Material für alle Kanäle

Passionspiele Oberammergau: Auch 2020 gibt es eine Langzeit-Doku 

144 Minuten voller Gänsehaut-Momente: Das hat vor zehn Jahren die Passions-Dokumentation von Jörg Adolph den Oberammergauern geschenkt. Auch diesmal wird gefilmt. Gleich mehrere Teams sind unterwegs.

Oberammergau – Die Zeiten ändern sich. Socialmedia – Plattformen wie Facebook und Instagram, Online-Kanäle wie Youtube – gehören heute dazu, wenn man alle Kunden-, Ziel- und Altersgruppen erreichen will. Das wissen auch die Verantwortlichen bei der Oberammergauer Passionsspiele GmbH und haben reagiert. Mit Blick auf die Passion 2020 wird es ein Team geben, das alle Geschehnisse dokumentiert und somit Filmmaterial liefert.

Behandelt wurde diese Entscheidung hinter verschlossenen Türen im Gemeinderat. Im Werkausschuss hat Zweiter Bürgermeister Eugen Huber (Mit Augenmaß) den Beschluss dann öffentlich gemacht. Der Auftrag ging an Ralf Bücheler und Johannes Rosenstein. Ihre Arbeit wird verschiedene Ziele haben, wie Passions-Pressesprecher Frederik Mayet erklärt. „Alles soll umfassend archiviert werden“ – lautet eines.
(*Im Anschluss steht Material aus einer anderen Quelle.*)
/-!
# T⁴ programme, spine estimate NE1′ (node O3b/H2) — THE (B3-count) CHAIN's SET-VALUED NESTED-TORI ENDs AT THE CARRIERS OF RECORD WITH
# PRINT's BONDS (PART 2 of «S51 ∕ S57 AT THE CARRIERS OF RECORD»): S51's set-valued END `…_componentSets_inner_nestedTori` (table pencil;
# print p. 19's n ≥ 1 components determining `Z′_i`) and S57 §3's μ-twin (road P1's source pencil) fired ONCE each at `C := R.carriers`,
# `L := R.F.L` (`3 ≤ L` from `R.F.hL11`), `N′ := R.cubesPerDir (k+1)`, scale `k+1`, `emb := domEmb R (k+1)` (`hscale` rfl), `Bnd := Bnd R`,
# `bondsOf := bondsOfFineCubes hk`, `hb₀ := card_bondsOfFineCubes_le_real hk` (`b₀ = 4·L^{4m′}` LOCATED); [Balaban1988RGII] pp. 12, 17–20 KIND

Cell `pub-balaban`, sub-cell `t4`, BINDER-OWNERS row NE1′ (owner lineage t4-ne1p-p1, road P1); crew seat `b2b-balaban-t4-ne1p-formalise-leaf-01`
(LEAF PROVER 01, generation 15; filed by generation 16); **S62 PART 2 ∕ DAG N29zzzzza** (BOOKED typer R-T155 `CLAIMS.log` l.25330, cap 280,
read X231) = PART 2 of the crew S-row announced `CLAIMS.log` 2026-08-20 l.23514 ∕ INTENT 2026-08-21 l.24001 ∕ l.25213 (PART 1 = S62 p243495 ✓,
`Spine/NE1p/DressedSmallFieldComponentInnerCarriersBonds`: the two SINGLE-component ENDs; owner PRE-ANSWERED GO l.23660; the typer gen 9 labels
both parts).  ADDITIVE — imports PART 1 ONLY (→ S57 p240443 ✓✓ → S51 p238434 ✓✓; → W-23c `Support/SubstrateBondsOfCubes` p239727 ✓); THEOREMS
ONLY (0 `def`, 0 `def … : Prop`, 0 cite); S51's `attachedPart_locE_le_of_coresAt_pencil_componentSets_inner_nestedTori` and S57 §3's
`muPart_locE_le_of_coresAt_pencil_componentSets_inner_nestedTori` are used BY NAME, ONCE each; W-23c's `bondsOfFineCubes` ∕
`card_bondsOfFineCubes_le_real`, `domEmb`, `R.F.hL11` BY NAME; nothing restated.

WHY THIS FILE.  PART 1 moved the two single-component ENDs of the composed (B3-count) chain to the carriers of record with print's bonds
counted; the SET-VALUED pair (a NONEMPTY SET of anchored fine components per member `Z′_i`, each with one of N0u's admissible labels —
[Balaban1988RGII] p. 19 «For each Z′_i we sum over all possible components of Z₀ determining this Z′_i», «A sum over n components is
estimated by a product of n sums», KIND) is moved here with the SAME supplies, so that all four N0u-labelled nested-tori ENDs of S51 ∕ S57
read at `C := R.carriers` with `bondsOf`∕`hb₀`∕`b₀`, `emb`∕`hscale`, `hL` GONE:
* §1 **`attachedPart_locE_le_of_coresAt_pencil_componentSets_inner_carriersBonds`** — S51's set-valued END ONCE;
* §2 **`muPart_locE_le_of_coresAt_pencil_componentSets_inner_carriersBonds`** — S57 §3 ONCE.
WHAT STAYS DISPLAYED (binders, by name; NOTHING instantiated on Bałaban's densities): as in PART 1 — cores `𝔊`, room, operator conditions,
class radii; (B1b)'s residue `terms`∕`hact` and `hadm` with its NONEMPTY-SUBSET clause and PRINT's bonds `P ⊆ bondsOfFineCubes hk W`,
`#W ≤ 2·#P` ((B1b)∕(2.35) READING); table letters `δ κ α₆ R_k s t`; the uncovered-cube weight; (B3-amp) `hAmp` with the set-product majorant
(p. 18's clause KIND at `C₃(E₀+D₀)`, NOT asserted); the located clauses and rate bookkeeping with `u_k := e^{5R_k}·s·e^{4L^{4m′}·t}` and the
(2.29) clause at the amplitude `A·e^{5R}·e^{A}`; N0m's `hϱ`∕`hϱA` (§1), road P1's `h0`∕`h01`∕`hμ` (§2); `hk`.  WHAT IT SAYS FOR THE WALL
(the owner's reading, wall v1.8 of record, T4-DAG v48 §6 NE1 — v49–v51 carry it verbatim; nothing re-labelled here): as PART 1 — (B1b)'s
residue for the composed chain at the carriers is `terms`∕`hact`∕`hadm` with print's bonds; `emb`∕`hscale` rfl-level; `bondsOf`∕`hb₀`
KERNEL (W-23c); identifications = pv22's ∕ the substrate's READING (D-pv22.3), asserted nowhere.  NOTHING of (B3) discharged on Bałaban's
(2.14) densities; 0 binders instantiated on Bałaban's densities; no wall item moves; wall v1.8 (T4-DAG v48) — words, not kind — does NOT
move; R-t4r2-Q2 NOT met thereby; NE1′ ⇐ the named binders — ONE label NEW ∕ NOT PRINTED ∕ NOT PROVED; spine PROVED 0∕9; count 9 unchanged.
KERNEL NOTE (F-ne1pp1-g31-1, as PART 1): `TDom` has no structural `DecidableEq` in S51 ∕ S57's context, the carriers' cone adds one; the
file-local `attribute [-instance] …TwoRuns.instDecidableEqTDom` keeps the ENDs' instance terms those of S51 ∕ S57 (else `whnf` times out
on `ZMod (R.F.L * R.cubesPerDir (k+1))`'s by-cases decidability).  The erasure is scoped to the enclosing namespace (it lapses at `end`), hence repeated here and never exported.
HONEST FRAMING.  By-name composition of LANDED kernel theorems over binder SHAPES on the CONSTRUCTED carriers ∕ tori of record; cores ∕
labels are the cell's typed FORMAT of (2.14), NOT Bałaban's functions; `bondsOfFineCubes` is lattice combinatorics on run A's lattice, NOT
a statement about which bonds Bałaban's expansion produces; the μ-extension UNPRINTED ([Balaban1989LargeFieldII] p. 356); print's «L a
fixed large odd integer» is the family's FIELD, no numeral asserted; ABSOLUTE RULE honoured — nothing internally minted is cited,
[folklore] tags on kernel theorems only.  Rung (B)+1 on ONE finite four-torus — NOT infinite volume, NOT a mass gap, NOT OS on ℝ⁴, NOT
Clay.  HONEST DEPENDENCY: continuum YM on T⁴ ⇐ BetaPertH ∧ nine spine estimates (0/9 proved); BetaPertH ⇐ (D1) ∧ (D4) ∧ CAP+tail;
G-an2-4 gates asym, D1 and NE2/3/4.
-/

noncomputable section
In diesem Punkt gibt es mit Blick auf die Vergangenheit nämlich große Unterschiede. Während aus der Zeit vor 100 Jahren viel Material vorliegt, sieht es Mayet zufolge bei den 1970er, 1980er und 1990er Jahren eher mau aus.

Die Filme, die jetzt entstehen, sind aber nicht nur fürs Archiv gedacht, sondern für die modernen Kommunikationskanäle „Da brauchen wir für alle Formate etwas.“

Bereits jetzt gibt es einen 3:19-Minuten langen Clip im Internet, der viel Lust auf mehr macht. Regisseur Alexander Saran wirbt damit für seine Langzeit-Dokumentation, die er im Auftrag des Fernsehsenders Arte und des Bayerischen Rundfunks (BR) macht. 90 Minuten sind eingeplant, in denen Saran die Geschichte der Passion 2020 erzählt. „Er wird uns die nächsten Jahre begleiten“, sagt Mayet. Der Jesus-Darsteller von 2010 und 2020 weiß, was dabei auf ihn und alle Mitwirkenden zukommt.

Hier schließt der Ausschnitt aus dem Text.